Big Data is a term that’s thrown around a lot by vendors, thought leaders and the press—so much so that it’s nearly lost all meaning. In fact, most people skip “big” and immediately discuss how it’s about more than just the amount of data (and it is). That said, we should take a moment to recognize what true big data scale means.
Today we announced that Yahoo is using Hunk to analyze 600 petabytes (yes, that’s a “p”) of data in Hadoop and is analyzing over 150 terabytes per day with Splunk Enterprise. That’s real scale, and Yahoo is using the Splunk platform to get there. But while the amount is interesting, what’s really compelling is how the company is using the data.
With Hunk, the company is tracking and improving the performance and stability of its grid system, and tracking the system metrics of all of its clusters. Yahoo uses analytics on Hadoop to visually browse complex tables, meet SLAs and gain insights into historical resources. By using Hunk, the company is saving millions of dollars per year in hardware provisioning alone.

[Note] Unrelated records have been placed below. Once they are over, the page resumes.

/-!
# Irreducible bridges of the triangular lattice and the renewal equation `b_N(𝕋) = Σ_{s=1}^{N} λ_s(𝕋) b_{N−s}(𝕋)`

Topic `Literature/Probability/RandomPlanarGeometry` (lane «pcv-sawmu», door «TRI-KESTEN»; continues
`SAWTriangularBridges.lean`: the bridges `brickBridges n` / `brickBridgeCount n = b_n(𝕋)` of the triangular
lattice in the brick frame `(X, Y) = (2x₀ + x₁, x₁)` w.r.t. the height `X`, and `SAWTriangularBridgeGrowth.lean`:
`b_0(𝕋) = 1`, `b_n(𝕋) ≤ μ(𝕋)^n`). The walks of `𝕋` in the brick frame are functions `ℕ → ℤ²` with steps
`(±2, 0)`, `(±1, ±1)` — NOT nearest-neighbour walks of `ℤ²` — so the tree's `ℤ^d` renewal theory
(`SAWBridgeRenewalEquation.lean`, `SAWKestenRelation.lean`) cannot be imported for them; what IS reused are
its purely order-theoretic predicates and lemmas on the height sequence (`Zd.IsBridge`, `Zd.IsRenewalTime`,
`Zd.IsIrreducibleBridge`, `Zd.concatWalk`, `Zd.IsBridge.append`, `Zd.exists_first_renewalTime`, …), which
never mention the step set. Sources: H. Kesten, *On the number of self-avoiding walks*, J. Math. Phys. 4
(1963) 960–969, §4 (irreducible bridges, `ℤ^d`); N. Madras, G. Slade, *The Self-Avoiding Walk* (1993), §4.2,
Definition 4.2.1 and eq. (4.2.2) p. 90 (`b_N = Σ_{s=1}^{N} λ_s b_{N−s} + δ_{N,0}`, `ℤ^d`); for the triangular
and hexagonal lattices the renewal structure and Kesten's relation are ASSERTED AND USED in the enumeration
literature (I. Jensen, J. Phys. A 37 (2004) 11521, §2; S. E. Alm, R. Parviainen, J. Phys. A 37 (2004) 549)
by appeal to Kesten 1963, with no written proof located (lit-2 gen 12 cell) — this file is the first
written proof text for `𝕋` (consolidation-grade port of the `ℤ^d` architecture).

What is here (all PROVED; two definitions):
* `brickIrreducibleBridges n` / `brickIrreducibleBridgeCount n = λ_n(𝕋)`: the `n`-step bridges of `𝕋` with no
  renewal time in `[1, n−1]` (`Zd.IsIrreducibleBridge` on the height sequence), `λ_0 = 0`, `λ_n ≤ b_n`;
* gluing / splitting in the brick frame: `concatWalk_mem_brickBridges`, `isRenewalTime_concatWalk_brick`,
  `not_isRenewalTime_concatWalk_brick_of_lt`, `concatWalk_injective_brick`, `headMin_mem_brickBridges`,
  `tailShift_mem_brickSaws`, `headMin_mem_brickIrreducibleBridges`, `tailShift_mem_brickBridges`;
* **`brickBridgeCount_eq_sum_Icc`** — `b_n(𝕋) = Σ_{s=1}^{n} λ_s(𝕋) b_{n−s}(𝕋)` (`n ≥ 1`) by the bijection
  "cut at the first renewal time"; `brickBridgeCount_eq_sum_range` (renewal-equation indexing, `λ_0 = 0`);
* the FELLER consequences that need no divergence input: every partial sum of Kesten's series is at most one,
  `sum_range_brickIrreducibleBridgeCount_div_pow_le_one`, `summable_brickIrreducibleBridgeCount_div_pow`,
  `tsum_brickIrreducibleBridgeCount_div_pow_le_one`, `sum_brickIrreducibleBridgeCount_div_pow_le_one`, and the
  certificate principle of the irreducible-bridge lower bounds on `μ(𝕋)` (Jensen 2004 §2):
  `inv_lt_exp_logMuTri_of_one_lt_sum` — `Σ_{k ∈ s} λ_k(𝕋) x^k > 1 ⇒ μ(𝕋) > 1/x`;
* `hasSum_brickIrreducibleBridgeCount_div_pow_of_not_summable` — Kesten's relation `Σ λ_k(𝕋) μ(𝕋)^{−k} = 1`
  GIVEN the divergence `Σ b_n(𝕋) μ(𝕋)^{−n} = ∞` (Feller XIII.3 Thm 2); the divergence itself (M–S Cor. 3.1.8
  on `𝕋`) is the subject of the sequel.
-/

noncomputable section
/-- **THEOREM 2 AS PRINTED ((1.35) on Λ_j) ON AN INDEX-MAPPED SUB-FAMILY, REPAIRED UNIQUENESS SOCKET, b9 AS ONE ALL-LEVELS SOCKET** — the
E-twin of `B8LeafKnitZd3B9All.thm2_of135_zd3_univ_b9all` (chair R453 (C)), generic over `ι` with `(ι j).Ω 0 = univ`:
`thm2_of135_zd3_map_of_thm2 ∘ thm2Printed_zd3_map_of_thm4 ∘ (thm4Printed_zd3_of_HFP₄_mapE, prop3Printed_zd3_map)`.
[cite: Balaban1985RegularSpaces, Thm 2 p.83, (1.35) p.82, Thm 4 p.88, Prop. 3 p.87, (1.65) p.87, (1.59) p.86, Prop. 5 p.94] -/
theorem thm2_of135_zd3_map_b9allE (hd2 : 2 ≤ d) {L : ℕ} (hL : 2 ≤ L) {β : ℝ} {len : Site d → ℝ}
    {B₀ B₀' B₀β cu cF₀ cF cu' cB9 : ℝ} (hB₀ : 0 < B₀) (hB₀' : 0 < B₀') (hB₀β : 0 < B₀β) (hB : 2 ≤ 5 * (d : ℝ) * L * B₀)
    (hcu : 0 < cu) (hcF₀ : 0 < cF₀) (hcF : 0 < cF) (hcu' : 0 < cu') (hcB9 : 0 < cB9)
    {J : Type} (ι : J → ZdIdx d L) (hΩ : ∀ j, (ι j).Ω 0 = Set.univ)
    (SHFP₀ : ∀ j : J, SockHFP₀ (𝔸 := 𝔸) L B₀ B₀' cF₀ (ι j).η (ι j).k (ι j).Ω (ι j).Λs)
    (SHFP : ∀ j : J, SockHFP (𝔸 := 𝔸) L B₀ B₀' cF (ι j).η (ι j).k (ι j).Ω (ι j).Λs)
    (SP5u : ∀ j : J, SockP5uE (𝔸 := 𝔸) L B₀ cu' cu (ι j).η (ι j).k (ι j).Ω (ι j).Λs)
    (SB9all : ∀ j : J, ∀ m, m ≤ (ι j).k → SockB9P3 (𝔸 := 𝔸) L B₀ B₀β cB9 β len (ι j).η m (ι j).Ω (ι j).Λs (ι j).Λb) :
    ∃ B₁ B₂ c₁ : ℝ, 0 < B₁ ∧ 0 < B₂ ∧ 0 < c₁ ∧
      ∀ i : J,
        (∀ ℓ, ℓ ≤ (ι i).k → ∀ w : Site d, (∀ x, InBox (tlo L w ℓ) (thi L w ℓ) x → x ∈ (ι i).Ω ℓ) →
          ∃ j, ℓ ≤ j ∧ j ≤ (ι i).k ∧ ∃ y ∈ (ι i).Λs (ι i).k j, Under L (j - ℓ) y w) →
        ∀ α₀ α₁ : ℝ, 0 < α₀ → 0 < α₁ → α₀ + α₁ ≤ c₁ →
          ∀ (U₀ : (zdGF3 𝔸 L β len (ι i)).Cfg) (P : (zdGF3 𝔸 L β len (ι i)).Pert),
            (zdGF3 𝔸 L β len (ι i)).InA α₀ U₀ → (zdGF3 𝔸 L β len (ι i)).Reg335 α₀ U₀ → (zdGF3 𝔸 L β len (ι i)).InAAx α₀ U₀ P →
            (∀ j, j ≤ (ι i).k → ∀ (z : Site d) (μ : Fin d), BondTouches ((ι i).Λs (ι i).k j) z μ →
              (∀ x, InBox (loK L j z) (bondHiK L j z μ) x → x ∈ (ι i).Ω j) →
              ‖(avgIter L (mulCfg P.2.1 U₀.1) j z μ : 𝔸) - (avgIter L U₀.1 j z μ : 𝔸)‖ ≤ α₁) →
            ∃ u : (zdGF3 𝔸 L β len (ι i)).GT, (zdGF3 𝔸 L β len (ι i)).Restricted U₀ u ∧
              ((zdGF3 𝔸 L β len (ι i)).C136 B₁ B₂ (α₀ + (11 * (d : ℝ) ^ 2 * α₀ + α₁)) U₀ ((zdGF3 𝔸 L β len (ι i)).act P u) ∧
                (zdGF3 𝔸 L β len (ι i)).C137 α₁ U₀ ((zdGF3 𝔸 L β len (ι i)).act P u) ∧
                (zdGF3 𝔸 L β len (ι i)).Landau U₀ ((zdGF3 𝔸 L β len (ι i)).act P u) ∧
                (zdGF3 𝔸 L β len (ι i)).C139 B₁ (α₀ + (11 * (d : ℝ) ^ 2 * α₀ + α₁)) U₀ ((zdGF3 𝔸 L β len (ι i)).act P u)) ∧
              ∀ u' : (zdGF3 𝔸 L β len (ι i)).GT, (zdGF3 𝔸 L β len (ι i)).Restricted U₀ u' →
                (zdGF3 𝔸 L β len (ι i)).C136 B₁ B₂ (α₀ + (11 * (d : ℝ) ^ 2 * α₀ + α₁)) U₀ ((zdGF3 𝔸 L β len (ι i)).act P u') →
                (zdGF3 𝔸 L β len (ι i)).C137 α₁ U₀ ((zdGF3 𝔸 L β len (ι i)).act P u') →
                (zdGF3 𝔸 L β len (ι i)).Landau U₀ ((zdGF3 𝔸 L β len (ι i)).act P u') →
                (zdGF3 𝔸 L β len (ι i)).C139 B₁ (α₀ + (11 * (d : ℝ) ^ 2 * α₀ + α₁)) U₀ ((zdGF3 𝔸 L β len (ι i)).act P u') →
                  u' = u := by
  have hd1 : 1 ≤ d := le_trans (by norm_num) hd2
  have hL1 : 1 ≤ L := le_trans (by norm_num) hL
  have hd' : (1 : ℝ) ≤ d := by exact_mod_cast hd1
  have hL' : (1 : ℝ) ≤ L := by exact_mod_cast hL1
  have hK₀ : 0 < 2 * (L * (5 * (d : ℝ) * L * B₀)) + 8 * (8 * B₀' * (5 * (d : ℝ) * L * B₀)) := by positivity
  have hc59 : 0 < min cB9 (cB9 / (2 * (L * (5 * (d : ℝ) * L * B₀)) + 8 * (8 * B₀' * (5 * (d : ℝ) * L * B₀)))) :=
    lt_min hcB9 (div_pos hcB9 hK₀)
  exact thm2_of135_zd3_map_of_thm2 hd2 hL ι
    (thm2Printed_zd3_map_of_thm4 hd2 hL hB₀ hB₀' hB₀β hB ι hΩ
      (thm4Printed_zd3_of_HFP₄_mapE hd2 hL hB₀ hB₀' hB hcu hcF₀ hcF hc59 hcu' ι SHFP₀ SHFP
        (fun j => sockH59_of_allLevels hd1 hL1 hB₀ hB₀'.le hcB9 (SB9all j)) SP5u)
      (prop3Printed_zd3_map hd2 hL ⟨B₀, B₀', hB₀, hB₀'⟩ hB₀β.le le_rfl hcB9 β len ι
        (fun j => sockB9P3_of_allLevels (SB9all j))))

end Knit

/-! ## §3 The statements OF RECORD: the `Ω₀ = ℤᵈ` sub-family (`ι := Subtype.val`), sockets on the sub-family only -/

section OfRecord

variable {𝔸 : Type} [CStarAlgebra 𝔸] [Nontrivial 𝔸]
variable {I₃ I₄ : Type} {lan : I₃ → B8.LandauData} {cub : I₄ → B8.CubeData}

/-- **THE RE-TYPED B8 LEAF AT THE PROTOTYPE (`Ω₀ = ℤᵈ` sub-family), REPAIRED UNIQUENESS SOCKET** — the E-twin of
`B8LeafKnitZd3B9All.b8LeafRS_zd3_univ_b9all`: sockets `SockHFP₀ SockHFP SockP5uE SB9all` ON THE SUB-FAMILY (weaker than «at every
`ZdIdx`»), printed members `p5e p5u p6 p7 t8`.  (= `b8LeafRS_zd3_map_b9allE` at `ι := Subtype.val`.)
[cite: Balaban1985RegularSpaces, Lemma 1 p.79, Thm 2 p.83, Prop. 3 p.87, Thm 4 p.88, (1.59) p.86; Prop. 5 p.94, Prop. 6 p.99, Prop. 7 p.100, Thm 8 p.101 (named hypotheses)] -/
theorem b8LeafRS_zd3_univ_b9allE (hd2 : 2 ≤ d) {L : ℕ} (hL : 2 ≤ L) (Lb : ℕ) (β : ℝ) (len : Site d → ℝ) (inp : B8.B9Inputs)
    {B₀β C₂ cu cF₀ cF cu' cB9 B₁ B₂ c₁ : ℝ} (hB : 2 ≤ 5 * (d : ℝ) * L * inp.B₀) (hB₀β : 0 < B₀β)
    (hC₂ : 2097152 * ((d : ℝ) + 1) ^ 2 ≤ C₂) (hcu : 0 < cu) (hcF₀ : 0 < cF₀) (hcF : 0 < cF) (hcu' : 0 < cu') (hcB9 : 0 < cB9)
    (SHFP₀ : ∀ i : {i : ZdIdx d L // i.Ω 0 = Set.univ}, SockHFP₀ (𝔸 := 𝔸) L inp.B₀ inp.B₀' cF₀ i.1.η i.1.k i.1.Ω i.1.Λs)
    (SHFP : ∀ i : {i : ZdIdx d L // i.Ω 0 = Set.univ}, SockHFP (𝔸 := 𝔸) L inp.B₀ inp.B₀' cF i.1.η i.1.k i.1.Ω i.1.Λs)
    (SP5u : ∀ i : {i : ZdIdx d L // i.Ω 0 = Set.univ}, SockP5uE (𝔸 := 𝔸) L inp.B₀ cu' cu i.1.η i.1.k i.1.Ω i.1.Λs)
    (SB9all : ∀ i : {i : ZdIdx d L // i.Ω 0 = Set.univ}, ∀ m, m ≤ i.1.k →
      SockB9P3 (𝔸 := 𝔸) L inp.B₀ B₀β cB9 β len i.1.η m i.1.Ω i.1.Λs i.1.Λb)
    {toAxial : ∀ i : {i : ZdIdx d L // i.Ω 0 = Set.univ}, (zdGF3 𝔸 L β len i.1).Cfg → (zdGF3 𝔸 L β len i.1).Pert →
      (zdGF3 𝔸 L β len i.1).Pert}
    (p5e : B8.Prop5Exists inp.B₀' B₁ lan) (p5u : B8.Prop5Unique lan) (p6 : B8.Prop6Printed d (L : ℝ) B₁ c₁ cub)
    (p7 : B8SectGH.Prop7PrintedR (fun i : {i : ZdIdx d L // i.Ω 0 = Set.univ} => zdGF3 𝔸 L β len i.1) toAxial)
    (t8 : B8Thm8Surviving.Thm8SurvivingAt 1 B₁ B₂ (fun i : {i : ZdIdx d L // i.Ω 0 = Set.univ} => zdGF3 𝔸 L β len i.1)) :
    B8LeafRS d (L : ℝ) C₂ (5 * (d : ℝ) * L * inp.B₀) inp.B₀' B₁ B₂ c₁ inp B₀β (blockPairNA d Lb 𝔸)
      (fun i : {i : ZdIdx d L // i.Ω 0 = Set.univ} => zdGF3 𝔸 L β len i.1) lan cub toAxial :=
  b8LeafRS_zd3_map_b9allE hd2 hL Lb β len inp hB hB₀β hC₂ hcu hcF₀ hcF hcu' hcB9
    (Subtype.val : {i : ZdIdx d L // i.Ω 0 = Set.univ} → ZdIdx d L) (fun i => i.2) SHFP₀ SHFP SP5u SB9all p5e p5u p6 p7 t8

Yahoo has also deployed Splunk Enterprise as its platform for machine data. Teams ranging from IT operations, infrastructure, products and security are using Splunk Enterprise to maximize revenue by understanding customer preferences, advertising and marketing campaign popularity, and click through rates, while also addressing IT workflow issues.
By implementing Hunk and Splunk Enterprise, Yahoo is pushing the boundaries of data analytics on the “big” side of big data, but in a way that’s also addressing core needs of the business. That’s the full power of big data—and the power of the Splunk platform.